Example 4 Using the same graphite material as in Example 1, a large plate material having a length and width of 1.2 m and a thickness of 30 mm was processed. On the surface of this graphite material, 100 parts by weight of the same phenolic resin solution of Example 1 as 100 parts by weight of alumina sol (manufactured by Nissan Kagaku Co., Ltd.) was evenly brushed, and then brushed uniformly. Curing and baking treatments were performed under the same conditions.

Nickel powder (Inco No.
255) was pressed and formed at a pressure of ² kg / cm ² and a porous metal forming plate of 1 m in length and width was placed and transferred to the electric furnace, and the inside of the furnace was made into a nitrogen atmosphere (N ₂ : H ₂ = 90:10). After the replacement, the temperature was raised to 1100 ° C. and the sintering treatment was performed. As a result, the base body and the sintered body were not welded, and the surface of the sintered body was not altered. Furthermore, even if the above-mentioned sintering treatment was repeated 10 times or more, no damage to the material or peeling of the coating layer was confirmed, and stable durability performance was recognized.
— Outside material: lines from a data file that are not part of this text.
import Summits.BirchSwinnertonDyer.BirchSwinnertonDyer.Theorems.ByReductionTypeAtTwoFineSelmerConjAAtTwoAdditivePotGoodNarrowRankCertificate316LayerTwoParity
import Summits.BirchSwinnertonDyer.BirchSwinnertonDyer.Theorems.ByReductionTypeAtTwoFineSelmerConjAAtTwoAdditivePotGoodNarrowRankCertificate316LayerTwoSignsA
import Summits.BirchSwinnertonDyer.BirchSwinnertonDyer.Theorems.ByReductionTypeAtTwoFineSelmerConjAAtTwoAdditivePotGoodNarrowRankCertificate316LayerTwoSignsB
import Summits.BirchSwinnertonDyer.BirchSwinnertonDyer.Theorems.ByReductionTypeAtTwoFineSelmerConjAAtTwoAdditivePotGoodNarrowRankCertificate316LayerTwoSignsC
import Summits.BirchSwinnertonDyer.BirchSwinnertonDyer.Theorems.ByReductionTypeAtTwoFineSelmerConjAAtTwoAdditivePotGoodNarrowRankCertificate316LayerOneTotPos
import Literature.NumberTheory.NumberFields.TotPosUnitsModSqMonotone
import HarnessLib

/-!
# Route `ByReductionTypeAtTwo` (rung K4), crux C1″ `FineSelmerConjAAtTwoAdditivePotGood` (item stmt-BirchSwinnertonDyer-22615):
# THE NARROW RANK CERTIFICATE OF `261648q1` ONE LAYER UP: `[Cl⁺(A₂) : Cl⁺(A₂)²] = [Cl⁺(A₁) : Cl⁺(A₁)²] = 2` for `A₁ = ℚ(θ,√2)`, `A₂ = ℚ(θ,√(2+√2))`,
# `θ³ − θ² − 4θ + 2 = 0` (`rank₂ Cl⁺ = 1` at BOTH layers — the letter EQUAL12 of eng-2's CERT-NARROW6 v1.1, now KERNEL)
# (a `--supports 22615` file; seat `bsd-2adic-k4-w1` GEN 11; assembles `…316LayerTwoParity`, `…316LayerTwoSignsA/B/C`, `…316LayerOneTotPos` and k4-w2's
# Edgar–Mollin–Peterson door `index_range_pow_two_narrowClassGroup_eq_of_bounds_of_le`, p750350)

HONEST FRAMING (cell `bsd-2adic`, D-0036/D-0054/D-0152): KERNEL theorems about two totally real number fields; no elliptic curve, no named fact, no
`sorry`, no definition. Closes nothing at the `∀`-level; nothing booked; BSD is not proved by any of this.

THE CERTIFICATE.  `h(A₁)`, `h(A₂)` odd (`…316LayerOneDyadic`, `…316LayerTwoParity`); `#(U⁺/U²)(A₁) ≥ 2` (`u₊`, `…316LayerOneTotPos`); and ELEVEN units of
`𝓞 A₂ = ℤ[θ, ξ, p]` (`ξ = √2/θ`, `p = η/(1+ξ)`, `η = e = ζ₁₆ + ζ₁₆⁻¹`): `−1`, `1 + θξ`, `4 − θ² − ξ`, `−θ − ξ + 2θξ`, `θ − ξ + 2θξ`, `1 + η`, `1 + η³ − 3η`, `θ + p`,
`1 + θ²ξ + θη`, `1 + (θ−1)η`, `θ + ξ + θξη` (found by the seat's exact unit search, verified here by their inverses in `ℤ[θ,ξ,p]`) whose `11 × 11` sign matrix at the
real places `(r_i, ±√(2±√2))` minus `(r₂, −√(2−√2))` is invertible over `𝔽₂` (`Matrix.mulᵣ` + `decide`; the signs are the field-generic lemmas
`signs_r*_d316`) ⟹ `#sign(U(A₂)) ≥ 2¹¹`; with `[A₂ : ℚ] = 12 = 1 + 11` the door gives BOTH indices `= 2`.

* `layer_two_unit_ids_d316` — the inverses (any commutative ring).
* **`index_range_pow_two_narrowClassGroup_adjoin_sup_layer_two_d316`** — `[Cl⁺(A₂):(Cl⁺(A₂))²] = [Cl⁺(A₁):(Cl⁺(A₁))²] ∧ [Cl⁺(A₁):(Cl⁺(A₁))²] = 2`.

References: [EdgarMollinPeterson1986] Thm. 2.1; [FrohlichTaylor1990] Ch. V §1 (1.8)–(1.13); [Washington1997] §13.1; [Cohen1993] §4.1.3, §6.3.
-/

set_option autoImplicit false
-- sibling precedent: the directory name repeats the summit name
set_option linter.dupNamespace false

noncomputable section

open scoped Classical IntermediateField NumberField Polynomial

namespace Summit.BirchSwinnertonDyer.BirchSwinnertonDyer.Theorems.AddKatoTwo

open Polynomial IsDedekindDomain NumberField Field IntermediateField
  Literature.NumberTheory.EllipticCurves Literature.NumberTheory.EllipticCurves.ZpExtension
  Literature.NumberTheory.IwasawaTheory Literature.NumberTheory.NumberFields
  Literature.NumberTheory.GaloisRepresentations Literature.Geometry.Kaehler.ComplexTorus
Although the above-mentioned Example 4 shows an example using a large plate material, it has been confirmed by experiments by the present inventors that the present invention can be applied to a large thin plate material having a thickness of about 0.5 mm.

[0023]

As described above, according to the present invention, the substrate for heat treatment which does not change the material of the substrate and the sintered body at the time of heating and always shows stable durability performance, and the large-scale heat treatment by the relatively simple manufacturing process. Provided is a method capable of industrially manufacturing a substrate for use. Therefore, it is expected to be useful as a substrate for large-scale heat treatment particularly when producing a metal sintered electrode plate for a molten carbonate fuel cell.

Front page continuation (72) Inventor Atsushi Sonai 1 Komukai Toshiba-cho, Sachi-ku, Kawasaki-shi, Kanagawa Stock Research Institute, Toshiba Research Institute (72) Inventor Ren Nirazawa 1 Komukai-Toshiba-cho, Kawasaki-shi, Kanagawa Company Toshiba Research Institute

Claims (3)

[Claims] 1. A substrate for heat treatment characterized by a material structure in which a surface of a graphite material is covered with a glassy carbon layer in which ceramic powder is mixed. 2. A surface of a graphite material is coated with a thermosetting resin liquid in which ceramic powder is uniformly dispersed, and the resin component is hardened and then baked at a temperature of 800 ° C. or higher in an inert atmosphere. A method for manufacturing a substrate for heat treatment. 3. The method for producing a heat treatment substrate according to claim 2, wherein the ceramic powder is alumina and the thermosetting resin liquid is phenol resin.